I have been so busy I forgot to post this recent statement at the NVLSP web site-

I have used the VBM since 1991 and cannot imagine being here at hadit without it on my PC desk-it helped me win all of my claims.

This is a great honor for NVLSP and most importantly- if you have the VBM you can use any citations from it regarding the legal nuances of VA case law and regulations.I havent read Holton yet but recently I quoted NVLSP's Nehmer decision to the OGC who then quoted Nehmer to the RO -in writing and for the first time in 8 months the VA began to apply Nehmer to my claim.The RO refused to acknowledge my numerous requests submissions of this important case asking for application of Nehmer Class Action case (won by NVLSP) regarding all AO vets and widows.
It was a deliberate VARO attempt to continue to withhold my retroactive DIC under the Nehmer COurt Order.

They could have been sanctioned for that if it had gone on any longer.

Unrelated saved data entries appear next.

import Mathlib
import Summits.MatrixMultiplication.MatrixMultiplication.Theses.SnSubsetDichotomy
import Literature.RepresentationTheory.FiniteGroups.KLRGradedCellularBasis
import Literature.Barriers.MatrixMultiplication.NilpotentGroupBarrierSemisimple
import Summits.MatrixMultiplication.MatrixMultiplication.Theorems.SnSubsetDichotomyNoThresholdSubsetTripleStubGradedCodim
import Summits.MatrixMultiplication.MatrixMultiplication.Theorems.SnSubsetDichotomyNoThresholdSubsetTripleStubSavingTransfer
import Summits.MatrixMultiplication.MatrixMultiplication.Theorems.SnSubsetDichotomyNoThresholdSubsetTripleDegreeTailSingleOfMDP

/-!
# `SnSubsetDichotomy.NoThresholdSubsetTriple`, line `klr-graded-polynomial-method`:
# stub `noThresholdSubsetTriple_of_klr_swPairsMDP` (the whole line as one conditional theorem)

The KLR graded polynomial method for TPP subset triples of `S_n`, assembled from its two
inputs to the crux BY NAME:

* **K3** (hypothesis) — the named Literature fact `KLRGradedCellularBasis`
  (Brundan–Kleshchev 2009, Hu–Mathas 2010, Brundan–Kleshchev–Wang 2011): for every prime `p`,
  `𝔽_p[S_n]` has a basis indexed by `TableauPair n` (same-shape pairs `(μ, S, T)` of standard
  tableaux), multiplicative in (`p`-content, `deg_p S + deg_p T`);
* **J′** (hypothesis, the line's open statement) — the moderate deviation of the parity-signed
  south-west / north-east pair count of the second tableau on the `3√n`-box:
  `#{(μ, S, T) : μ₁, ℓ(μ) < 3√n, 200·(S⁺(T) − S⁻(T)) ≤ −n} ≤ n!·e^{-c√n}` for large `n`.

Conclusion: `NoThresholdSubsetTriple` — every TPP triple `S, T, U ⊆ S_n` has
`|S||T||U| ≤ (n!)^{3/2} e^{-c'√n}` for large `n`.

Proof (bookkeeping over three LANDED tree theorems).
1. `degreeTailSingle_of_swPairsMDP hJ` (K2′): with `w = c₀ − (c₀ − c₁)²` the `2`-block weight of
   the shape, the pairs whose SECOND tableau has BKW `2`-degree outside the middle third of
   `[0, w]` (`3·deg₂ T ≤ w ∨ 2w ≤ 3·deg₂ T`, "`T` bad") number `≤ n!e^{-c√n}`.
2. K2 (here, `two_mul_card_add_card_le`): with the block-dependent cut `a = ⌈2w/3⌉ = ⌊(2w+2)/3⌋`,
   `2·#{deg S + deg T < a} + #{2a ≤ deg S + deg T} ≤ 6·#{T bad}` — by pigeonhole a pair counted
   on either side has `S` bad or `T` bad, `#{S bad ∨ T bad} ≤ #{S bad} + #{T bad}`, and the swap
   involution `(μ, S, T) ↦ (μ, T, S)` gives `#{S bad} = #{T bad}`.
3. `stub_gradedCodim` (K1, BCCGU 2017 Prop. 3.2 for `ℤ`-graded block bases) applied to the K3
   basis of `𝔽₂[S_n]` with this cut: `slice-rank_{𝔽₂} D_{S_n} ≤ 2·#{deg < a} + #{2a ≤ deg}`;
   hence `slice-rank_{𝔽₂} D_{S_n} ≤ 6·n!e^{-c√n} ≤ n!e^{-(c/2)√n}` once `6 ≤ e^{(c/2)√n}`
   (the modular slice-rank saving, prime `p = 2`).
4. `stub_savingTransfer` (packing + `⟨N,N,N⟩` realisation + `N² ≤ slice-rank`, BCCGU 2017 §6 and
   Prop. B.6): the saving implies `NoThresholdSubsetTriple`.
-/

namespace Summit.MatrixMultiplication.MatrixMultiplication.Theorems

open Literature.RepresentationTheory.FiniteGroups (TableauPair KLRGradedCellularBasis residueContent tableauDegree)
open Literature.NumberTheory.DiophantineGeometry (StdFilling)
open Literature.Barriers.MatrixMultiplication (sliceRank mulGroupTensor)
open scoped BigOperators

namespace KlrLine

/-- **The counting step K2′ ⟹ K2** on a finite index type with an involution-like symmetry `e`
exchanging the two degree functions `s` ("`deg S`") and `t` ("`deg T`") and preserving the
weight `w`: for the cut `a = ⌊(2w+2)/3⌋ = ⌈2w/3⌉`,
`2·#{s + t < a} + #{2a ≤ s + t} ≤ 6·#{3t ≤ w ∨ 2w ≤ 3t}`.
Pigeonhole: `s + t < ⌈2w/3⌉` forces `3s ≤ w ∨ 3t ≤ w`, and `2⌈2w/3⌉ ≤ s + t` forces
`2w ≤ 3s ∨ 2w ≤ 3t`; then `#{S bad ∨ T bad} ≤ #{S bad} + #{T bad}` and `#{S bad} = #{T bad}`
through `e`. [folklore] -/
private theorem two_mul_card_add_card_le {α : Type*} [Finite α] (e : α ≃ α) (s t w a : α → ℤ)
    (ha : ∀ i, a i = (2 * w i + 2) / 3)
    (he : ∀ i, (3 * s i ≤ w i ∨ 2 * w i ≤ 3 * s i) ↔
      (3 * t (e i) ≤ w (e i) ∨ 2 * w (e i) ≤ 3 * t (e i))) :
    2 * Nat.card {i // s i + t i < a i} + Nat.card {i // 2 * a i ≤ s i + t i} ≤
      6 * Nat.card {i // 3 * t i ≤ w i ∨ 2 * w i ≤ 3 * t i} := by
  classical
  haveI := Fintype.ofFinite α
  have hswap : Fintype.card {i // 3 * s i ≤ w i ∨ 2 * w i ≤ 3 * s i} =
      Fintype.card {i // 3 * t i ≤ w i ∨ 2 * w i ≤ 3 * t i} :=
    Fintype.card_congr (e.subtypeEquiv he)
  have hor : Fintype.card {i // (3 * s i ≤ w i ∨ 2 * w i ≤ 3 * s i) ∨
        (3 * t i ≤ w i ∨ 2 * w i ≤ 3 * t i)} ≤
      Fintype.card {i // 3 * s i ≤ w i ∨ 2 * w i ≤ 3 * s i} +
        Fintype.card {i // 3 * t i ≤ w i ∨ 2 * w i ≤ 3 * t i} :=
    Fintype.card_subtype_or _ _
  have h1 : Fintype.card {i // s i + t i < a i} ≤
      Fintype.card {i // (3 * s i ≤ w i ∨ 2 * w i ≤ 3 * s i) ∨
        (3 * t i ≤ w i ∨ 2 * w i ≤ 3 * t i)} :=
    Fintype.card_subtype_mono _ _ fun i hi => by have := ha i; omega
  have h2 : Fintype.card {i // 2 * a i ≤ s i + t i} ≤
      Fintype.card {i // (3 * s i ≤ w i ∨ 2 * w i ≤ 3 * s i) ∨
        (3 * t i ≤ w i ∨ 2 * w i ≤ 3 * t i)} :=
    Fintype.card_subtype_mono _ _ fun i hi => by have := ha i; omega
  simp only [Nat.card_eq_fintype_card]
  omega

/-- Beyond some `n₁`, `6 ≤ e^{(c/2)√n}` (`n₁ = ⌈(2 log 6 / c)²⌉`). [folklore] -/
private theorem exists_six_le_exp {c : ℝ} (hc : 0 < c) :
    ∃ n₁ : ℕ, ∀ n : ℕ, n₁ ≤ n → (6 : ℝ) ≤ Real.exp (c / 2 * Real.sqrt (n : ℝ)) := by
  refine ⟨⌈(2 * Real.log 6 / c) ^ 2⌉₊, fun n hn => ?_⟩
  have hn' : (2 * Real.log 6 / c) ^ 2 ≤ (n : ℝ) := (Nat.le_ceil _).trans (by exact_mod_cast hn)
  have h0 : 0 ≤ 2 * Real.log 6 / c := by
    have : 0 ≤ Real.log 6 := Real.log_nonneg (by norm_num)
    positivity
  have hsq : 2 * Real.log 6 / c ≤ Real.sqrt (n : ℝ) := by
    rw [← Real.sqrt_sq h0]
    exact Real.sqrt_le_sqrt hn'
  have hlog : Real.log 6 ≤ c / 2 * Real.sqrt (n : ℝ) := by
    have := mul_le_mul_of_nonneg_left hsq (le_of_lt (half_pos hc))
    calc Real.log 6 = c / 2 * (2 * Real.log 6 / c) := by field_simp
      _ ≤ c / 2 * Real.sqrt (n : ℝ) := this
  calc (6 : ℝ) = Real.exp (Real.log 6) := (Real.exp_log (by norm_num)).symm
    _ ≤ Real.exp (c / 2 * Real.sqrt (n : ℝ)) := Real.exp_le_exp.2 hlog

end KlrLine

set_option linter.dupNamespace false in -- deliberate Summit.<S>.<P> duplicate
open KlrLine in
/-- **Stub `noThresholdSubsetTriple_of_klr_swPairsMDP` (line `klr-graded-polynomial-method`, crux
`SnSubsetDichotomy.NoThresholdSubsetTriple`, stmt-MatrixMultiplication-8302): the whole KLR line
as one conditional theorem.** If `𝔽_p[S_n]` has the Hu–Mathas graded block basis
(`KLRGradedCellularBasis`, K3) and the boxed signed-pair moderate deviation J′ holds
(`#{(μ, S, T) : μ₁, ℓ(μ) < 3√n, 200·(S⁺(T) − S⁻(T)) ≤ −n} ≤ n!·e^{-c√n}` for large `n`), then
every TPP triple `S, T, U ⊆ S_n` has `|S||T||U| ≤ (n!)^{3/2}·e^{-c'√n}` for large `n`
(`NoThresholdSubsetTriple`). Proof: K2′ = `degreeTailSingle_of_swPairsMDP hJ`; the K2 counting
`2·#{deg S + deg T < ⌈2w/3⌉} + #{2⌈2w/3⌉ ≤ deg S + deg T} ≤ 6·#{T bad}` (pigeonhole and the
swap involution `(μ, S, T) ↦ (μ, T, S)`); K1 = `stub_gradedCodim` on the K3 basis of `𝔽₂[S_n]`
with the cut `⌈2w/3⌉` gives `slice-rank_{𝔽₂} D_{S_n} ≤ 6·n!e^{-c√n} ≤ n!e^{-(c/2)√n}` once
`6 ≤ e^{(c/2)√n}`; and `stub_savingTransfer` turns this modular slice-rank saving into the
crux. [folklore] -/
theorem noThresholdSubsetTriple_of_klr_swPairsMDP : Literature.RepresentationTheory.FiniteGroups.KLRGradedCellularBasis → (∃ c : ℝ, 0 < c ∧ ∃ n₀ : ℕ, ∀ n ≥ n₀, (Nat.card {i : TableauPair n // (i.1.youngDiagram.rowLen 0 : ℝ) < 3 * Real.sqrt (n : ℝ) ∧ (i.1.youngDiagram.colLen 0 : ℝ) < 3 * Real.sqrt (n : ℝ) ∧ 200 * ((∑ k : Fin n, ∑ j ∈ Finset.univ.filter (fun j : Fin n => j < k ∧ (i.2.2.1 k).1 < (i.2.2.1 j).1 ∧ (i.2.2.1 j).2 < (i.2.2.1 k).2), (-1 : ℤ) ^ ((i.2.2.1 j).1 + (i.2.2.1 j).2 + (i.2.2.1 k).1 + (i.2.2.1 k).2)) - (∑ k : Fin n, ∑ j ∈ Finset.univ.filter (fun j : Fin n => j < k ∧ (i.2.2.1 j).1 < (i.2.2.1 k).1 ∧ (i.2.2.1 k).2 < (i.2.2.1 j).2), (-1 : ℤ) ^ ((i.2.2.1 j).1 + (i.2.2.1 j).2 + (i.2.2.1 k).1 + (i.2.2.1 k).2))) ≤ -(n : ℤ)} : ℝ) ≤ (n.factorial : ℝ) * Real.exp (-(c * Real.sqrt (n : ℝ)))) → Summit.MatrixMultiplication.MatrixMultiplication.Theses.SnSubsetDichotomy.NoThresholdSubsetTriple := by
  intro hK hJ
  -- K2′: the one-tableau degree tail, from J′
  obtain ⟨c, hc, n₀, hT⟩ := degreeTailSingle_of_swPairsMDP hJ
  obtain ⟨n₁, hn₁⟩ := exists_six_le_exp hc
  -- the transfer: it suffices to bound `slice-rank_{𝔽₂} D_{S_n}` for `n ≥ max n₀ n₁`
  refine stub_savingTransfer ⟨c / 2, half_pos hc, max n₀ n₁, fun n hn => ⟨2, Nat.prime_two, ?_⟩⟩
  obtain ⟨hn₀, hn₁'⟩ : n₀ ≤ n ∧ n₁ ≤ n := by simpa only [ge_iff_le, max_le_iff] using hn
  -- K3: the graded block basis of `𝔽₂[S_n]`
  obtain ⟨β, hβ⟩ := hK 2 n
  -- K1 on that basis with the cut `a = ⌈2w/3⌉`, then the K2 counting (swap involution)
  have hN : sliceRank (mulGroupTensor (ZMod 2) (Equiv.Perm (Fin n))) ≤
      6 * Nat.card {i : TableauPair n //
        3 * Literature.RepresentationTheory.FiniteGroups.tableauDegree 2 i.2.2.1 ≤
            (TableauPair.content 2 i 0 : ℤ) -
              ((TableauPair.content 2 i 0 : ℤ) - (TableauPair.content 2 i 1 : ℤ)) ^ 2 ∨
          2 * ((TableauPair.content 2 i 0 : ℤ) -
              ((TableauPair.content 2 i 0 : ℤ) - (TableauPair.content 2 i 1 : ℤ)) ^ 2) ≤
            3 * Literature.RepresentationTheory.FiniteGroups.tableauDegree 2 i.2.2.1} :=
    (stub_gradedCodim (ZMod 2) (Equiv.Perm (Fin n)) (TableauPair n) (ZMod 2 → ℕ) β
        (TableauPair.degree 2) (TableauPair.content 2) hβ
        (fun κ : ZMod 2 → ℕ => (2 * ((κ 0 : ℤ) - ((κ 0 : ℤ) - (κ 1 : ℤ)) ^ 2) + 2) / 3)).trans
      (two_mul_card_add_card_le
        (Equiv.sigmaCongrRight fun _ => Equiv.prodComm _ _ : TableauPair n ≃ TableauPair n)
        (fun i : TableauPair n => tableauDegree 2 i.2.1.1)
        (fun i : TableauPair n => tableauDegree 2 i.2.2.1)
        (fun i : TableauPair n => (TableauPair.content 2 i 0 : ℤ) -
          ((TableauPair.content 2 i 0 : ℤ) - (TableauPair.content 2 i 1 : ℤ)) ^ 2)
        (fun i : TableauPair n => (2 * ((TableauPair.content 2 i 0 : ℤ) -
          ((TableauPair.content 2 i 0 : ℤ) - (TableauPair.content 2 i 1 : ℤ)) ^ 2) + 2) / 3)
        (fun _ => rfl) (fun _ => Iff.rfl))
  have hR := Nat.cast_le (α := ℝ) |>.2 hN
  push_cast at hR
  -- constants: `6·n!e^{-c√n} ≤ n!e^{-(c/2)√n}`
  have hbad := hT n hn₀
  have hf : (0 : ℝ) ≤ (n.factorial : ℝ) * Real.exp (-(c * Real.sqrt (n : ℝ))) := by positivity
  have hEF : 6 * ((n.factorial : ℝ) * Real.exp (-(c * Real.sqrt (n : ℝ)))) ≤
      Real.exp (c / 2 * Real.sqrt (n : ℝ)) * ((n.factorial : ℝ) * Real.exp (-(c * Real.sqrt (n : ℝ)))) :=
    mul_le_mul_of_nonneg_right (hn₁ n hn₁') hf
  have key : Real.exp (c / 2 * Real.sqrt (n : ℝ)) *
        ((n.factorial : ℝ) * Real.exp (-(c * Real.sqrt (n : ℝ)))) =
      (n.factorial : ℝ) * Real.exp (-(c / 2 * Real.sqrt (n : ℝ))) := by
    rw [mul_left_comm, ← Real.exp_add]
    congr 1
    ring_nf
  linarith [hR, hbad, hEF, key]

end Summit.MatrixMultiplication.MatrixMultiplication.Theorems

“FEDERAL CIRCUIT COURT OF APPEALS CITES NVLSP’S VETERANS BENEFITS MANUAL AS AUTHORITY FOR VETERANS LAW

Federal courts always include in their written decisions citations to authorities of law that support the court’s rulings. Usually these citations are to one or more statutes, regulations, or past court decisions. But sometimes, the courts cite well-recognized treatises as support for their rulings.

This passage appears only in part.